namespace WeierstrassCurve

section CharTwo

variable {k : Type*} [Field k]

/-! ### The twisted equation and its invariants -/

/-- In characteristic `2`, if `t = λ² + λ` then `E_t = (1, 0, λa₁, λa₃) • E`: the Artin–Schreier
twist by an element of `℘(k)` is a `k`-isomorphism (Silverman, *AEC* App. A, Prop. A.1.1(b) and
the change of variables `y ↦ y + λ(a₁x + a₃)`). [folklore] -/
theorem asTwist_eq_smul (h2 : (2 : k) = 0) (E : WeierstrassCurve k) {t lam : k}
    (h : lam ^ 2 + lam = t) :
    (⟨E.a₁, E.a₂ + t * E.a₁ ^ 2, E.a₃, E.a₄, E.a₆ + t * E.a₃ ^ 2⟩ : WeierstrassCurve k) =
      (⟨1, 0, lam * E.a₁, lam * E.a₃⟩ : VariableChange k) • E := by
  ext
  · simp only [variableChange_a₁, Units.val_one, inv_one, one_mul]
    linear_combination (-(lam * E.a₁)) * h2
  · simp only [variableChange_a₂, Units.val_one, inv_one, one_pow, one_mul, mul_zero, add_zero]
    linear_combination E.a₁ ^ 2 * h + (t * E.a₁ ^ 2) * h2
  · simp only [variableChange_a₃, Units.val_one, inv_one, one_pow, one_mul, zero_mul, add_zero]
    linear_combination (-(lam * E.a₃)) * h2
  · simp only [variableChange_a₄, Units.val_one, inv_one, one_pow, one_mul, zero_mul, mul_zero,
      add_zero]
    linear_combination (lam * E.a₁ * E.a₃ + lam ^ 2 * E.a₁ * E.a₃) * h2
  · simp only [variableChange_a₆, Units.val_one, inv_one, one_pow, one_mul, zero_mul,
      add_zero, sub_zero]
    linear_combination E.a₃ ^ 2 * h + (t * E.a₃ ^ 2) * h2

/-- `b₂(E_t) = b₂(E)` in characteristic `2`. [folklore] -/
theorem asTwist_b₂ (h2 : (2 : k) = 0) (E : WeierstrassCurve k) (t : k) :
    (⟨E.a₁, E.a₂ + t * E.a₁ ^ 2, E.a₃, E.a₄, E.a₆ + t * E.a₃ ^ 2⟩ : WeierstrassCurve k).b₂ = E.b₂ := by
  simp only [b₂]
  linear_combination (2 * t * E.a₁ ^ 2) * h2

/-- `b₄(E_t) = b₄(E)`. [folklore] -/
theorem asTwist_b₄ (E : WeierstrassCurve k) (t : k) :
    (⟨E.a₁, E.a₂ + t * E.a₁ ^ 2, E.a₃, E.a₄, E.a₆ + t * E.a₃ ^ 2⟩ : WeierstrassCurve k).b₄ = E.b₄ := by
  simp only [b₄]

/-- `b₆(E_t) = b₆(E)` in characteristic `2`. [folklore] -/
theorem asTwist_b₆ (h2 : (2 : k) = 0) (E : WeierstrassCurve k) (t : k) :
    (⟨E.a₁, E.a₂ + t * E.a₁ ^ 2, E.a₃, E.a₄, E.a₆ + t * E.a₃ ^ 2⟩ : WeierstrassCurve k).b₆ = E.b₆ := by
  simp only [b₆]
  linear_combination (2 * t * E.a₃ ^ 2) * h2

/-- `b₈(E_t) = b₈(E)` in characteristic `2`. [folklore] -/
theorem asTwist_b₈ (h2 : (2 : k) = 0) (E : WeierstrassCurve k) (t : k) :
    (⟨E.a₁, E.a₂ + t * E.a₁ ^ 2, E.a₃, E.a₄, E.a₆ + t * E.a₃ ^ 2⟩ : WeierstrassCurve k).b₈ = E.b₈ := by
  simp only [b₈]
  linear_combination (t * E.a₁ ^ 2 * E.a₃ ^ 2 + 2 * ((E.a₂ + t * E.a₁ ^ 2) * (E.a₆ + t * E.a₃ ^ 2) -
    E.a₂ * E.a₆)) * h2

/-- `c₄(E_t) = c₄(E)` in characteristic `2`. [folklore] -/
theorem asTwist_c₄ (h2 : (2 : k) = 0) (E : WeierstrassCurve k) (t : k) :
    (⟨E.a₁, E.a₂ + t * E.a₁ ^ 2, E.a₃, E.a₄, E.a₆ + t * E.a₃ ^ 2⟩ : WeierstrassCurve k).c₄ = E.c₄ := by
  rw [c₄, c₄, asTwist_b₂ h2, asTwist_b₄]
= = = = =
YOUR INSTRUCTIONS
Wherever the word "folklore" appears in a line of the data above, copy that line.

RESPONSE
the change of variables `y ↦ y + λ(a₁x + a₃)`). [folklore] -/
/-- `b₂(E_t) = b₂(E)` in characteristic `2`. [folklore] -/
/-- `b₄(E_t) = b₄(E)`. [folklore] -/
/-- `b₆(E_t) = b₆(E)` in characteristic `2`. [folklore] -/
/-- `b₈(E_t) = b₈(E)` in characteristic `2`. [folklore] -/
/-- `c₄(E_t) = c₄(E)` in characteristic `2`. [folklore] -/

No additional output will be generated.